Поместите микротитровую пластину в UHPLC-UV-ESI-MS для определения углеводного отпечатка. В этой таблице представлены результаты трех образцовых новых штаммов, успешно идентифицированных с помощью этой скрининговой платформы. В левой части таблицы представлены результаты работы автоматизированных модулей скрининга по формированию вязкости, получению полимеров и эквиваленту глюкозы от общего гидролиза, которые были использованы в качестве оценочных параметров для детального анализа Carbohydrate Fingerprint.

Углеводный отпечаток на основе калиброванных сахаров, а также неизвестных сахаров, димеров и заместителей приведен в правой части таблицы. Используя эту информацию, можно рассчитать мономерный состав и сравнить его с уже известными полимерными структурами.
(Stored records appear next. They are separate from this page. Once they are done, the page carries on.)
omit [Fintype E] [DecidableEq E] [Fintype V] [DecidableEq V] [LinearOrder R]
  [IsStrictOrderedRing R] in
/-- On the support, `Q` is everything when `a₂ ∉ S`. -/
lemma avoid_inter_supp_of_not_mem {p : E → R} {a₁ : V}
    (hdet : ∀ e ∈ touches ends (cluster ends (sureConfig p) a₁), p e = 0 ∨ p e = 1) {a₂ : V}
    (ha : a₂ ∉ cluster ends (sureConfig p) a₁) :
    avoidAll ends a₂ {a₁} ∩ supp p = (Set.univ : Set (Config E)) ∩ supp p := by
  rw [Set.univ_inter]
  ext ω
  simp only [Set.mem_inter_iff, mem_avoidAll, Finset.mem_singleton, forall_eq]
  constructor
  · exact fun h => h.2
  · intro hω
    refine ⟨fun hc => ha ?_, hω⟩
    rw [← cluster_eq_of_det hdet hω]
    exact conn_symm hc

omit [Fintype E] [DecidableEq E] [Fintype V] [DecidableEq V] [LinearOrder R]
  [IsStrictOrderedRing R] in
/-- On the support, `vL` is everything when `v ∈ S`. -/
lemma connEvent_inter_supp_of_mem {p : E → R} {a₁ : V}
    (hdet : ∀ e ∈ touches ends (cluster ends (sureConfig p) a₁), p e = 0 ∨ p e = 1) {v : V}
    (hv : v ∈ cluster ends (sureConfig p) a₁) :
    connEvent ends a₁ v ∩ supp p = (Set.univ : Set (Config E)) ∩ supp p := by
  rw [Set.univ_inter]
  ext ω
  simp only [Set.mem_inter_iff, connEvent, Set.mem_setOf_eq]
  constructor
  · exact fun h => h.2
  · intro hω
    refine ⟨?_, hω⟩
    have : v ∈ cluster ends ω a₁ := by
      rw [cluster_eq_of_det hdet hω]
      exact hv
    exact this

omit [Fintype E] [DecidableEq E] [Fintype V] [DecidableEq V] [LinearOrder R]
  [IsStrictOrderedRing R] in
/-- On the support, `vL = ∅` when `v ∉ S`. -/
lemma connEvent_inter_supp_of_not_mem {p : E → R} {a₁ : V}
    (hdet : ∀ e ∈ touches ends (cluster ends (sureConfig p) a₁), p e = 0 ∨ p e = 1) {v : V}
    (hv : v ∉ cluster ends (sureConfig p) a₁) :
    connEvent ends a₁ v ∩ supp p = (∅ : Set (Config E)) ∩ supp p := by
  rw [Set.empty_inter]
  ext ω
  simp only [Set.mem_inter_iff, connEvent, Set.mem_setOf_eq, Set.mem_empty_iff_false, iff_false,
    not_and]
  intro h1 hω
  apply hv
  rw [← cluster_eq_of_det hdet hω]
  exact h1

omit [Fintype V] [DecidableEq V] in
/-- **The base case**: if every edge at the deterministic cluster of `a₁` is deterministic,
`0 ≤ crossA′so(p)` (it is `0` or `2P(oH,bH) − P(oH)P(bH)`, Harris). -/
theorem crossA'so_nonneg_of_det {p : E → R} (hp : IsProbVec p) {a₁ : V}
    (hdet : ∀ e ∈ touches ends (cluster ends (sureConfig p) a₁), p e = 0 ∨ p e = 1)
    (o a₂ v b : V) : 0 ≤ crossA'so p ends o a₁ a₂ v b := by
  by_cases ha : a₂ ∈ cluster ends (sureConfig p) a₁
  · rw [crossA'so_congr_supp p o a₁ a₂ v b (avoid_inter_supp_of_mem hdet ha) rfl]
    simp
  · by_cases hvS : v ∈ cluster ends (sureConfig p) a₁
    · rw [crossA'so_congr_supp p o a₁ a₂ v b (avoid_inter_supp_of_not_mem hdet ha)
        (connEvent_inter_supp_of_mem hdet hvS)]
      simp only [Set.univ_inter, prob_univ]
      have hH := prob_mul_prob_le_prob_inter hp (isUpperSet_connEvent ends a₂ o)
        (isUpperSet_connEvent ends a₂ b)
      have h0 := prob_nonneg hp (connEvent ends a₂ o ∩ connEvent ends a₂ b)
      nlinarith [hH, h0]
    · rw [crossA'so_congr_supp p o a₁ a₂ v b (avoid_inter_supp_of_not_mem hdet ha)
        (connEvent_inter_supp_of_not_mem hdet hvS)]
      simp

end Base

section Induction

variable {V : Type*} {E : Type*} [Fintype E] [DecidableEq E] [Fintype V] [DecidableEq V]
  {R : Type*} [Field R] [LinearOrder R] [IsStrictOrderedRing R]
variable {ends : E → Sym2 V}

/-- The random edges of `p`. -/
def randomEdges (p : E → R) : Finset E := Finset.univ.filter (fun e => p e ≠ 0 ∧ p e ≠ 1)

omit [Fintype V] [DecidableEq V] [IsStrictOrderedRing R] in
/-- Pinning a random edge removes it from the random edges. -/
lemma randomEdges_update_zero (p : E → R) (e : E) :
    randomEdges (Function.update p e 0) = (randomEdges p).erase e := by
  ext f
  simp only [randomEdges, Finset.mem_filter, Finset.mem_univ, true_and, Finset.mem_erase]
  by_cases hf : f = e
  · subst hf
    simp
  · simp [hf]

/-- **The root-edge reduction** (the open statement for `w ∉ {a₂, v}`): for every root `r` and
every non-loop edge `e = {r, w}` of random weight, `(1 − p e)²·crossA′so(p[e ↦ 0]) ≤ crossA′so(p)`
with root `r`. -/
def RootEdgeReduction (ends : E → Sym2 V) (o a₂ v b : V) : Prop :=
  ∀ (p : E → R) (r w : V) (e : E), IsProbVec p → ends e = s(r, w) → r ≠ w → p e ≠ 0 → p e ≠ 1 →
    (1 - p e) ^ 2 * crossA'so (Function.update p e 0) ends o r a₂ v b ≤
      crossA'so p ends o r a₂ v b

/-- **The induction**: the root-edge reduction for every root gives `0 ≤ crossA′so(p)` for every
`p`, by induction on the number of random edges (loops removed, random edges at the deterministic
cluster of the root split after re-rooting, the deterministic base by Harris). -/
theorem crossA'so_nonneg_of_rootEdge {o a₂ v b : V}
    (H : RootEdgeReduction (R := R) ends o a₂ v b) :
    ∀ (p : E → R), IsProbVec p → ∀ a₁, 0 ≤ crossA'so p ends o a₁ a₂ v b := by
  suffices h : ∀ n, ∀ (p : E → R), IsProbVec p → (randomEdges p).card = n →
      ∀ a₁, 0 ≤ crossA'so p ends o a₁ a₂ v b from fun p hp a₁ => h _ p hp rfl a₁
  intro n
  induction n with
  | zero =>
    intro p hp hcard a₁
    apply crossA'so_nonneg_of_det hp
    intro e _
    by_contra hne
    rw [not_or] at hne
    have : e ∈ randomEdges p := by
      simp only [randomEdges, Finset.mem_filter, Finset.mem_univ, true_and]
      exact hne
    rw [Finset.card_eq_zero] at hcard
    rw [hcard] at this
    exact absurd this (Finset.notMem_empty e)
  | succ n ih =>
    intro p hp hcard a₁
    by_cases hdet : ∀ e ∈ touches ends (cluster ends (sureConfig p) a₁), p e = 0 ∨ p e = 1
    · exact crossA'so_nonneg_of_det hp hdet o a₂ v b
    · simp only [not_forall, not_or] at hdet
      obtain ⟨e, he, h0, h1⟩ := hdet
      obtain ⟨t, ht, w, hew⟩ := he
      have hp0 : IsProbVec (Function.update p e 0) := hp.update e le_rfl zero_le_one
      have hcard0 : (randomEdges (Function.update p e 0)).card = n := by
        rw [randomEdges_update_zero, Finset.card_erase_of_mem, hcard]
        · rfl
        · simp only [randomEdges, Finset.mem_filter, Finset.mem_univ, true_and]
          exact ⟨h0, h1⟩
      have hind := ih _ hp0 hcard0 a₁
      by_cases htw : t = w
      · -- a random loop: remove it
        subst htw
        rw [crossA'so_update_loop hew p o a₁ a₂ v b] at hind
        exact hind
      · -- re-root at `t ∈ S`, split along `e = {t, w}`
        have htc : Conn ends (sureConfig p) a₁ t := ht
        have hre := crossA'so_reroot (R := R) p htc o a₂ v b
        have hsure := sureConfig_update_zero (R := R) p h1
        have htc0 : Conn ends (sureConfig (Function.update p e 0)) a₁ t := by
          rw [hsure]
          exact htc
        have hre0 := crossA'so_reroot (R := R) (Function.update p e 0) htc0 o a₂ v b
        have hH := H p t w e hp hew htw h0 h1
        rw [hre]
        rw [hre0] at hind
        have := mul_nonneg (sq_nonneg (1 - p e)) hind
        linarith [hH, this]

/-- **The open statement, minimal form**: the root-edge reduction for the edges `{r, w}` with
`w ∉ {a₂, v}` (the edges to `a₂` and to `v` are theorems). -/
def RootEdgeReductionGeneric (ends : E → Sym2 V) (o a₂ v b : V) : Prop :=
  ∀ (p : E → R) (r w : V) (e : E), IsProbVec p → ends e = s(r, w) → r ≠ w → w ≠ a₂ → w ≠ v →
    p e ≠ 0 → p e ≠ 1 →
    (1 - p e) ^ 2 * crossA'so (Function.update p e 0) ends o r a₂ v b ≤
      crossA'so p ends o r a₂ v b

/-- The edges to `a₂` (`crossA'so_root_edge`) and to `v` (`crossA'so_a1v_edge`) are free, so the
generic reduction gives the full one. -/
theorem rootEdgeReduction_of_generic {o a₂ v b : V}
    (H : RootEdgeReductionGeneric (R := R) ends o a₂ v b) :
    RootEdgeReduction (R := R) ends o a₂ v b := by
  intro p r w e hp he hrw h0 h1
  by_cases hw2 : w = a₂
  · subst hw2
    exact crossA'so_root_edge hp he
  · by_cases hwv : w = v
    · subst hwv
      exact crossA'so_a1v_edge hp he o a₂ b
    · exact H p r w e hp he hrw hw2 hwv h0 h1

/-- **The sign of `crossA′so` modulo the generic root-edge reduction.** -/
theorem crossA'so_nonneg_of_generic {o a₂ v b : V}
    (H : RootEdgeReductionGeneric (R := R) ends o a₂ v b) (p : E → R) (hp : IsProbVec p)
    (a₁ : V) : 0 ≤ crossA'so p ends o a₁ a₂ v b :=
  crossA'so_nonneg_of_rootEdge (rootEdgeReduction_of_generic H) p hp a₁

omit [Fintype V] [DecidableEq V] [IsStrictOrderedRing R] in
/-- Pinning a random edge open removes it from the random edges. -/
lemma randomEdges_update_one (p : E → R) (e : E) :
    randomEdges (Function.update p e 1) = (randomEdges p).erase e := by
  ext f
  simp only [randomEdges, Finset.mem_filter, Finset.mem_univ, true_and, Finset.mem_erase]
  by_cases hf : f = e
  · subst hf
    simp
  · simp [hf]

/-- **The open statement, inductive form**: the generic root-edge reduction only has to be proved
for weight vectors at which the sign already holds after pinning the edge closed and open
(`B₀ ≥ 0`, `B₃ ≥ 0` — the induction hypotheses); so it never contains an instance of the sign
itself (e.g. an edge inside the sure cluster of the root, where the reduction IS the sign at
`p[e ↦ 0]`). -/
def RootEdgeReductionStep (ends : E → Sym2 V) (o a₂ v b : V) : Prop :=
  ∀ (p : E → R) (r w : V) (e : E), IsProbVec p → ends e = s(r, w) → r ≠ w → w ≠ a₂ → w ≠ v →
    p e ≠ 0 → p e ≠ 1 →
    0 ≤ crossA'so (Function.update p e 0) ends o r a₂ v b →
    0 ≤ crossA'so (Function.update p e 1) ends o r a₂ v b →
    (1 - p e) ^ 2 * crossA'so (Function.update p e 0) ends o r a₂ v b ≤
      crossA'so p ends o r a₂ v b

/-- **The induction, inductive form**: `RootEdgeReductionStep` gives `0 ≤ crossA′so(p)` for every
`p` and every root. -/
theorem crossA'so_nonneg_of_step {o a₂ v b : V}
    (H : RootEdgeReductionStep (R := R) ends o a₂ v b) :
    ∀ (p : E → R), IsProbVec p → ∀ a₁, 0 ≤ crossA'so p ends o a₁ a₂ v b := by
  suffices h : ∀ n, ∀ (p : E → R), IsProbVec p → (randomEdges p).card = n →
      ∀ a₁, 0 ≤ crossA'so p ends o a₁ a₂ v b from fun p hp a₁ => h _ p hp rfl a₁
  intro n
  induction n with
  | zero =>
    intro p hp hcard a₁
    apply crossA'so_nonneg_of_det hp
    intro e _
    by_contra hne
    rw [not_or] at hne
    have : e ∈ randomEdges p := by
      simp only [randomEdges, Finset.mem_filter, Finset.mem_univ, true_and]
      exact hne
    rw [Finset.card_eq_zero] at hcard
    rw [hcard] at this
    exact absurd this (Finset.notMem_empty e)
  | succ n ih =>
    intro p hp hcard a₁
    by_cases hdet : ∀ e ∈ touches ends (cluster ends (sureConfig p) a₁), p e = 0 ∨ p e = 1
    · exact crossA'so_nonneg_of_det hp hdet o a₂ v b
    · simp only [not_forall, not_or] at hdet
      obtain ⟨e, he, h0, h1⟩ := hdet
      obtain ⟨t, ht, w, hew⟩ := he
      have hp0 : IsProbVec (Function.update p e 0) := hp.update e le_rfl zero_le_one
      have hp1 : IsProbVec (Function.update p e 1) := hp.update e zero_le_one le_rfl
      have hmem : e ∈ randomEdges p := by
        simp only [randomEdges, Finset.mem_filter, Finset.mem_univ, true_and]
        exact ⟨h0, h1⟩
      have hcard0 : (randomEdges (Function.update p e 0)).card = n := by
        rw [randomEdges_update_zero, Finset.card_erase_of_mem hmem, hcard]
        rfl
      have hcard1 : (randomEdges (Function.update p e 1)).card = n := by
        rw [randomEdges_update_one, Finset.card_erase_of_mem hmem, hcard]
        rfl
      have hind := ih _ hp0 hcard0 a₁
      by_cases htw : t = w
      · subst htw
        rw [crossA'so_update_loop hew p o a₁ a₂ v b] at hind
        exact hind
      · by_cases hw2 : w = a₂
        · subst hw2
          have htc : Conn ends (sureConfig p) a₁ t := ht
          rw [crossA'so_reroot (R := R) p htc o w v b]
          have hsure := sureConfig_update_zero (R := R) p h1
          have htc0 : Conn ends (sureConfig (Function.update p e 0)) a₁ t := by
            rw [hsure]
            exact htc
          rw [crossA'so_reroot (R := R) (Function.update p e 0) htc0 o w v b] at hind
          have hH := crossA'so_root_edge hp hew (o := o) (v := v) (b := b)
          have := mul_nonneg (sq_nonneg (1 - p e)) hind
          linarith [hH, this]
        · by_cases hwv : w = v
          · subst hwv
            have htc : Conn ends (sureConfig p) a₁ t := ht
            rw [crossA'so_reroot (R := R) p htc o a₂ w b]
            have hsure := sureConfig_update_zero (R := R) p h1
            have htc0 : Conn ends (sureConfig (Function.update p e 0)) a₁ t := by
              rw [hsure]
              exact htc
            rw [crossA'so_reroot (R := R) (Function.update p e 0) htc0 o a₂ w b] at hind
            have hH := crossA'so_a1v_edge hp hew o a₂ b
            have := mul_nonneg (sq_nonneg (1 - p e)) hind
            linarith [hH, this]
          · have htc : Conn ends (sureConfig p) a₁ t := ht
            have hre := crossA'so_reroot (R := R) p htc o a₂ v b
            have hsure := sureConfig_update_zero (R := R) p h1
            have htc0 : Conn ends (sureConfig (Function.update p e 0)) a₁ t := by
              rw [hsure]
              exact htc
            have hre0 := crossA'so_reroot (R := R) (Function.update p e 0) htc0 o a₂ v b
            have hind1 := ih _ hp1 hcard1 a₁
            have hsure1 : sureConfig (Function.update p e 1) =
                Function.update (sureConfig p) e true := by
              funext f
              by_cases hf : f = e
              · subst hf
                simp [sureConfig]
              · simp [sureConfig, Function.update_of_ne hf]
            have htc1 : Conn ends (sureConfig (Function.update p e 1)) a₁ t := by
              rw [hsure1]
              exact conn_mono (fun f => by
                by_cases hf : f = e
                · subst hf; simp
                · simp [Function.update_of_ne hf]) htc
            have hre1 := crossA'so_reroot (R := R) (Function.update p e 1) htc1 o a₂ v b
            rw [hre0] at hind
            rw [hre1] at hind1
            have hH := H p t w e hp hew htw hw2 hwv h0 h1 hind hind1
            rw [hre]
            have := mul_nonneg (sq_nonneg (1 - p e)) hind
            linarith [hH, this]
Кроме того, может быть проведен целенаправленный скрининг на интересные мономерные композиции и редкие углеводы.

После освоения эта техника может быть выполнена для 386 штаммов всего за пять часов. После этой процедуры могут быть включены дополнительные анализы, такие как уже существующий пируват или дополнительные анализы на ацетаты или фосфаты, чтобы ответить на дополнительный вопрос о декларировании экзополисахаридов. После своего развития этот метод, благодаря своей высокой чувствительности, проложил путь для наших исследований в области генно-инженерных микробных продуцентов экзополисахаридов для изучения влияния измененных путей биосинтеза экзополисахаридов на живую химическую структуру.

После просмотра этого видео у вас должно сложиться хорошее понимание того, как очень быстро и надежно идентифицировать новых производителей экзополисахаридов.